Try it
Out of the listing below, copy every line that carries the string "hdesc".

------------------------------------

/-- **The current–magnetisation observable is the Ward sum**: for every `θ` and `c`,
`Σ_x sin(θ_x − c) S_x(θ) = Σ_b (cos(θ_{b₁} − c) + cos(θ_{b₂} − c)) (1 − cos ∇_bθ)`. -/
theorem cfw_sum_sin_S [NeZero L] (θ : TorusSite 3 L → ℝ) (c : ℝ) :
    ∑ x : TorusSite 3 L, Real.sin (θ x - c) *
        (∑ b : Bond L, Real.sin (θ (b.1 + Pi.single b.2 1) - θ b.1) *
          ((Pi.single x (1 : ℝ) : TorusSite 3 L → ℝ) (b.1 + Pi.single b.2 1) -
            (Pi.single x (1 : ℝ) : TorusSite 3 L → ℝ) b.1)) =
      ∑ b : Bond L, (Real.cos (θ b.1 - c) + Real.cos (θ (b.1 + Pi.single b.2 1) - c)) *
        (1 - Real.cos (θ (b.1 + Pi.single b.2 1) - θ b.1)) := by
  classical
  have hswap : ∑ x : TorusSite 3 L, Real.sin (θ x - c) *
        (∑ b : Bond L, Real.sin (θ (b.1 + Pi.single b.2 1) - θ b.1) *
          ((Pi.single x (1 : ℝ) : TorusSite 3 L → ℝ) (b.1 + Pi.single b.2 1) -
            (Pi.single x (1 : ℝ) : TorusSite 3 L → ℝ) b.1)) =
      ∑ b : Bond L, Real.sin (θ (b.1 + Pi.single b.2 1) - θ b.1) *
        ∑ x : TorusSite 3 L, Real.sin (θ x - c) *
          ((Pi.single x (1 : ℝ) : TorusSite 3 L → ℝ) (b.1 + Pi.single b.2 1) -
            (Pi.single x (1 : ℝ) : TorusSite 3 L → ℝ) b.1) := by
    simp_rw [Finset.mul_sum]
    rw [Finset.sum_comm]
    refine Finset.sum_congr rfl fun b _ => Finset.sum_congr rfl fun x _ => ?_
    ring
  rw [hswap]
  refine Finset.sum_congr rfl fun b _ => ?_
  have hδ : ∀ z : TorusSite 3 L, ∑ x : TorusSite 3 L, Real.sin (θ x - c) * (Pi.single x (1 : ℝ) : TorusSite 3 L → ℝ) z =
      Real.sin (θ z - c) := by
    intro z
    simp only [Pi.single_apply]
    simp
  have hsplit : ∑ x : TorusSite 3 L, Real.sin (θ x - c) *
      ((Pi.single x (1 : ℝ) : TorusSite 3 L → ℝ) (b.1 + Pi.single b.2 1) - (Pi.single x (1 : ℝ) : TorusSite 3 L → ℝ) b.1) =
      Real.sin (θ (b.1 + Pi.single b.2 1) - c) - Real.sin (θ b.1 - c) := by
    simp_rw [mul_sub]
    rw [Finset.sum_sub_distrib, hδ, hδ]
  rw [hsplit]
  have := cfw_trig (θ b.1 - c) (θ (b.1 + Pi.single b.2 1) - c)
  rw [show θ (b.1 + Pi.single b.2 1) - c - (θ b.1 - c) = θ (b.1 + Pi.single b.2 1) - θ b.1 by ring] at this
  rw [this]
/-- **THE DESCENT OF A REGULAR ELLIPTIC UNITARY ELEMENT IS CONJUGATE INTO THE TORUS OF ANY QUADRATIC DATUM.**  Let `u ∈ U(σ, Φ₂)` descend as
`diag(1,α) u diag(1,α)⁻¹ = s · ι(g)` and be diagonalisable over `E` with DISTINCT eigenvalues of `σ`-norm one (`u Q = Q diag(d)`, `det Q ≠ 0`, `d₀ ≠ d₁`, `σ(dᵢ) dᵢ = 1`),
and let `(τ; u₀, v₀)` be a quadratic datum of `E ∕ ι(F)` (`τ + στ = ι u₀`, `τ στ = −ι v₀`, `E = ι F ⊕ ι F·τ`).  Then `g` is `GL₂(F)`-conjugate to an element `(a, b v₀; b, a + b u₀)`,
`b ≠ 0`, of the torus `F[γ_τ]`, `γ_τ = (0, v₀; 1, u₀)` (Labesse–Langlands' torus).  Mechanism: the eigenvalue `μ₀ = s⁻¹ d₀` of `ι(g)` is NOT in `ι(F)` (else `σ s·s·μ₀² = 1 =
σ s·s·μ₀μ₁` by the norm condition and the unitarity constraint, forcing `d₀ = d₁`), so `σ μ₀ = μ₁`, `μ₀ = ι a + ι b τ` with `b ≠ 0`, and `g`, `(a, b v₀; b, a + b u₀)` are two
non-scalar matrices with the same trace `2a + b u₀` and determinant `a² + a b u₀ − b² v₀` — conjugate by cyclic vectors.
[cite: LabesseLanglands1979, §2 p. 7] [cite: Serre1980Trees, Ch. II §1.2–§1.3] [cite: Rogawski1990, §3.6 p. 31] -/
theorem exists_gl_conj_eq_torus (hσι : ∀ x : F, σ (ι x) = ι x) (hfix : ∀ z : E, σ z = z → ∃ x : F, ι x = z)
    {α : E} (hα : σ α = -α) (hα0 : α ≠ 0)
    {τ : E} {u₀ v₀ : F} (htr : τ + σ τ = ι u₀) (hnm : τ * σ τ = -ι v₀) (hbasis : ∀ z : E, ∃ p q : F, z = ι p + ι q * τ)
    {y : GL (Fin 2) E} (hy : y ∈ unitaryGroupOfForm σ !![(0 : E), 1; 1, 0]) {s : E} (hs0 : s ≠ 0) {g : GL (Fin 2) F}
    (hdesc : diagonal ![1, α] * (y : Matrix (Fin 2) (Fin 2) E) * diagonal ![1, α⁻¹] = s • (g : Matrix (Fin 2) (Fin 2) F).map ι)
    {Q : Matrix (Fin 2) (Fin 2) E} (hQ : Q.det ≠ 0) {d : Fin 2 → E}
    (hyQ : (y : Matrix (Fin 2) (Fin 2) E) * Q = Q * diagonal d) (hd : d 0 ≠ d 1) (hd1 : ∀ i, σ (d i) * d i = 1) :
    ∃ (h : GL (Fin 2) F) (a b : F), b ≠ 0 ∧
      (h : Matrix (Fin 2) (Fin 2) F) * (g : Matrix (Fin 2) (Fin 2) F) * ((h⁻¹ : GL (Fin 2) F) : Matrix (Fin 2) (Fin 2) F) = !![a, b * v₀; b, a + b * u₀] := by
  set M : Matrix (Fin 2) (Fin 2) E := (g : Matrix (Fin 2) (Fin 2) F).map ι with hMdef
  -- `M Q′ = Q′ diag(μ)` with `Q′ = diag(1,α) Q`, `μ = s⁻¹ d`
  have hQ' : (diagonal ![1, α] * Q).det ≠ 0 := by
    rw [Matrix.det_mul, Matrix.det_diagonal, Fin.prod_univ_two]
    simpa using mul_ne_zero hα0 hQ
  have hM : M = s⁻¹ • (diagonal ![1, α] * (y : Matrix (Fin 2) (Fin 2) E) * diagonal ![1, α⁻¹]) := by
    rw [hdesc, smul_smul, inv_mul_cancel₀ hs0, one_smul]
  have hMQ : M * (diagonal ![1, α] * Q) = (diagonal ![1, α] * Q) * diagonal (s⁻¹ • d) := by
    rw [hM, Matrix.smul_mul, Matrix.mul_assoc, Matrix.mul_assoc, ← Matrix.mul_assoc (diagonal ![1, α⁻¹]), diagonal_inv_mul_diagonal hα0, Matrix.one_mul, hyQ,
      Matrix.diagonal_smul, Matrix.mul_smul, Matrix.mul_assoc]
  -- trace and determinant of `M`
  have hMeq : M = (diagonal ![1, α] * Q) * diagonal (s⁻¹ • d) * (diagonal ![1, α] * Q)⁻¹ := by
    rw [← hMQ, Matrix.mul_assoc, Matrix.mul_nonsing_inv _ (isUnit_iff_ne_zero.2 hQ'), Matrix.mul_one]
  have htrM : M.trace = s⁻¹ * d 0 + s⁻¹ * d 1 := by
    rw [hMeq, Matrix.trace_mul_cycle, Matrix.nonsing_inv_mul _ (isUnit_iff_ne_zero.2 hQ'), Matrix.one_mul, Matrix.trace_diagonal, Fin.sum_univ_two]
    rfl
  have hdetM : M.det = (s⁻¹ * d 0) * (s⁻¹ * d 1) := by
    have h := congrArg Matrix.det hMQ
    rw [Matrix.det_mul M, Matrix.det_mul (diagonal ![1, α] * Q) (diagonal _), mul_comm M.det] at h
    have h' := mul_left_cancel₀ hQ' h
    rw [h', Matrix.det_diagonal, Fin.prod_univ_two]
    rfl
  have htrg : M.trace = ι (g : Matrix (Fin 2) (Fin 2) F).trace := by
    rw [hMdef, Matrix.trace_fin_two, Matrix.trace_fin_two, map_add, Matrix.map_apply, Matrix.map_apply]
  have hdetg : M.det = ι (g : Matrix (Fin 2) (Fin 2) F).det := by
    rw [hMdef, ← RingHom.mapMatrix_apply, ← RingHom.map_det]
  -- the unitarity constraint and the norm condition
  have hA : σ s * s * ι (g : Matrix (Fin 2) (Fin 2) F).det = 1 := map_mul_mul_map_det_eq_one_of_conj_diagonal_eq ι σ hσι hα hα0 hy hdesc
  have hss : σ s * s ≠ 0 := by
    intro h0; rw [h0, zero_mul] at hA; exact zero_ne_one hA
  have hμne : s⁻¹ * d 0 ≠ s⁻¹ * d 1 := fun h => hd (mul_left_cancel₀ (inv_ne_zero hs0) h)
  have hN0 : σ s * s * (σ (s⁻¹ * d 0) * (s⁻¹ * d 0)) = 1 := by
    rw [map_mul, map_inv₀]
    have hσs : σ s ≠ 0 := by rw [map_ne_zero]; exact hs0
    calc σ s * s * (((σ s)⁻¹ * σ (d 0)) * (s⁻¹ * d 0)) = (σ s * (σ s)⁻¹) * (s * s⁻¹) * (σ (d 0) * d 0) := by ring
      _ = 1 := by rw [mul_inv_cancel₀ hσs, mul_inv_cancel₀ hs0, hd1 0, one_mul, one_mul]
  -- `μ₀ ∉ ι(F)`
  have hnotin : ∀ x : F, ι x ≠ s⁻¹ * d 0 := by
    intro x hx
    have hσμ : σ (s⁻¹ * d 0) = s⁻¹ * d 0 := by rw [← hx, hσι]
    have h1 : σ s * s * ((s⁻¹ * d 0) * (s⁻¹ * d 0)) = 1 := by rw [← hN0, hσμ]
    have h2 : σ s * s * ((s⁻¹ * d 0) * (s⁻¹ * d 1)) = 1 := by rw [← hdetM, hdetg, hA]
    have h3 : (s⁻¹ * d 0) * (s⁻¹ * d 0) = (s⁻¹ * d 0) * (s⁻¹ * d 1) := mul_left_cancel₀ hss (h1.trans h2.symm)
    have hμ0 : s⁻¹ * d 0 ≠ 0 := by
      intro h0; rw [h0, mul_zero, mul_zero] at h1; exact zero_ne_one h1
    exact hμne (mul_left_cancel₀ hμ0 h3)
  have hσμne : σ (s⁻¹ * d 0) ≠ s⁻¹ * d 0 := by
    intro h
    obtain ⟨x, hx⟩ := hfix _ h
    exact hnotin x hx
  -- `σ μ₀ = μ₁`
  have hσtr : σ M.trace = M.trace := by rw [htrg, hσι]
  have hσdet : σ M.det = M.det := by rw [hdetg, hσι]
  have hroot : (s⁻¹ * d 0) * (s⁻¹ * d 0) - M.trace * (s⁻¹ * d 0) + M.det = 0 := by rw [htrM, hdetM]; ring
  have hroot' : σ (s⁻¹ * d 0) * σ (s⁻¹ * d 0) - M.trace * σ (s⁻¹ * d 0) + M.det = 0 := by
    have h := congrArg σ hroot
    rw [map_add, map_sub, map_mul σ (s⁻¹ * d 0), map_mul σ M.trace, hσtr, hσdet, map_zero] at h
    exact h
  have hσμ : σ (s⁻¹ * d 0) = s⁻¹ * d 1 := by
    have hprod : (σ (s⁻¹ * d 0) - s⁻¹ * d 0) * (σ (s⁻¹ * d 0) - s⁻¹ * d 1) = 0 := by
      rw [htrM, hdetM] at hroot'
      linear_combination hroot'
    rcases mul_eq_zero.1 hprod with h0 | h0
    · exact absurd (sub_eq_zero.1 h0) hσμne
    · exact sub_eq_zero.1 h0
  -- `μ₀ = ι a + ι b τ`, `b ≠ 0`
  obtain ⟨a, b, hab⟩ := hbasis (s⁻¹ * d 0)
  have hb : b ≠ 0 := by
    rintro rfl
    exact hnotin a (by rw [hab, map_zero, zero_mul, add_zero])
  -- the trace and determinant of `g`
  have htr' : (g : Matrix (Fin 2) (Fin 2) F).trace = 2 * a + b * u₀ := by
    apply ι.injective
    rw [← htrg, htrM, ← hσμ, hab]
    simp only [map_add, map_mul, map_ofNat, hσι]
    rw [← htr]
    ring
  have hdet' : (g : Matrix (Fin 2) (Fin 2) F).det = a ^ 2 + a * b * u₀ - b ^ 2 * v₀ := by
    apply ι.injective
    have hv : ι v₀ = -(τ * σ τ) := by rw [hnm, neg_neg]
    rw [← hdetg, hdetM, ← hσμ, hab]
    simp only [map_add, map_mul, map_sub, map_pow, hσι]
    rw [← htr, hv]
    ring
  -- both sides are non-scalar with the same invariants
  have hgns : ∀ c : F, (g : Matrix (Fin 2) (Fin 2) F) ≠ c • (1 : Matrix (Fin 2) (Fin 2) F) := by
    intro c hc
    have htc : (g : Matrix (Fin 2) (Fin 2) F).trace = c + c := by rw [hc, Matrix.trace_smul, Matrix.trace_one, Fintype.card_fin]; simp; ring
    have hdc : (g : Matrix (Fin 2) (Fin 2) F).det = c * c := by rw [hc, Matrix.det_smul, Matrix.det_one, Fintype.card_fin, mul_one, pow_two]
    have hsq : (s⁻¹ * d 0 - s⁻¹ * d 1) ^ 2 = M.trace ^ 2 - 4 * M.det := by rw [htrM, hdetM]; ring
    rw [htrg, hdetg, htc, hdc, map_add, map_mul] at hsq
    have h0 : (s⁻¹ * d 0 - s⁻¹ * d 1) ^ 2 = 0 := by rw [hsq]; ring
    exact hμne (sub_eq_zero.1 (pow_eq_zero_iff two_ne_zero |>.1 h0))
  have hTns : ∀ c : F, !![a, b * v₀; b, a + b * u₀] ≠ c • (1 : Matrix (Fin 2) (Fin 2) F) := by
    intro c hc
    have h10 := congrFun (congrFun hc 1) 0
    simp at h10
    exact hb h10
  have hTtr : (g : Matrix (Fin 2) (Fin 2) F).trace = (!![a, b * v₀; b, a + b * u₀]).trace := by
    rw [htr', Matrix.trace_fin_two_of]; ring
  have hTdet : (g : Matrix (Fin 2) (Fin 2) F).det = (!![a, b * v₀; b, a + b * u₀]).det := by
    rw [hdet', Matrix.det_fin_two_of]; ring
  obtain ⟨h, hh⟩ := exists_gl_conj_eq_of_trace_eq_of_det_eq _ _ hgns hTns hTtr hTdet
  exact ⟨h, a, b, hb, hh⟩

------------------------------------

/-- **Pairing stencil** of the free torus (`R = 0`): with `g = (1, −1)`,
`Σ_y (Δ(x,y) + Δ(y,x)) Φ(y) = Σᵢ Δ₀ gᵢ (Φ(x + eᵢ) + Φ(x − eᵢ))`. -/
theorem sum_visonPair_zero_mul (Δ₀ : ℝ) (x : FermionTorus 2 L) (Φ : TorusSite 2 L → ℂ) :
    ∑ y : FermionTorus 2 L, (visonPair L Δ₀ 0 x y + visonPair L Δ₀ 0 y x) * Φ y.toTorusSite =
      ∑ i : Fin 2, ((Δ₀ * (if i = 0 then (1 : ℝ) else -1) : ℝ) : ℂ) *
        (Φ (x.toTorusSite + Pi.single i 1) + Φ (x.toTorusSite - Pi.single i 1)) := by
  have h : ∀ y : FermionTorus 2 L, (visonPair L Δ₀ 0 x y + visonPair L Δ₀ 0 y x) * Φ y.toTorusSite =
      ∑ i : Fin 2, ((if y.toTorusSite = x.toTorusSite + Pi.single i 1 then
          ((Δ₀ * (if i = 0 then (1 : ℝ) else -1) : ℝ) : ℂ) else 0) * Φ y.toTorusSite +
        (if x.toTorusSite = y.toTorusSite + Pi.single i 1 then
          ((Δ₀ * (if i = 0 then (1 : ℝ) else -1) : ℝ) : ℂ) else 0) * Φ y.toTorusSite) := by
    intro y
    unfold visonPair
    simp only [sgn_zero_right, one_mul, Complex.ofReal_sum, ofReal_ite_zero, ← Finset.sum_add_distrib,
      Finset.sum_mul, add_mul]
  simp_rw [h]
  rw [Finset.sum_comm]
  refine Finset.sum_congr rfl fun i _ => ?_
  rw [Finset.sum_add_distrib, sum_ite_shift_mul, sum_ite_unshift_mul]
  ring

------------------------------------

Task output
    (hdesc : diagonal ![1, α] * (y : Matrix (Fin 2) (Fin 2) E) * diagonal ![1, α⁻¹] = s • (g : Matrix (Fin 2) (Fin 2) F).map ι)
    rw [hdesc, smul_smul, inv_mul_cancel₀ hs0, one_smul]
  have hA : σ s * s * ι (g : Matrix (Fin 2) (Fin 2) F).det = 1 := map_mul_mul_map_det_eq_one_of_conj_diagonal_eq ι σ hσι hα hα0 hy hdesc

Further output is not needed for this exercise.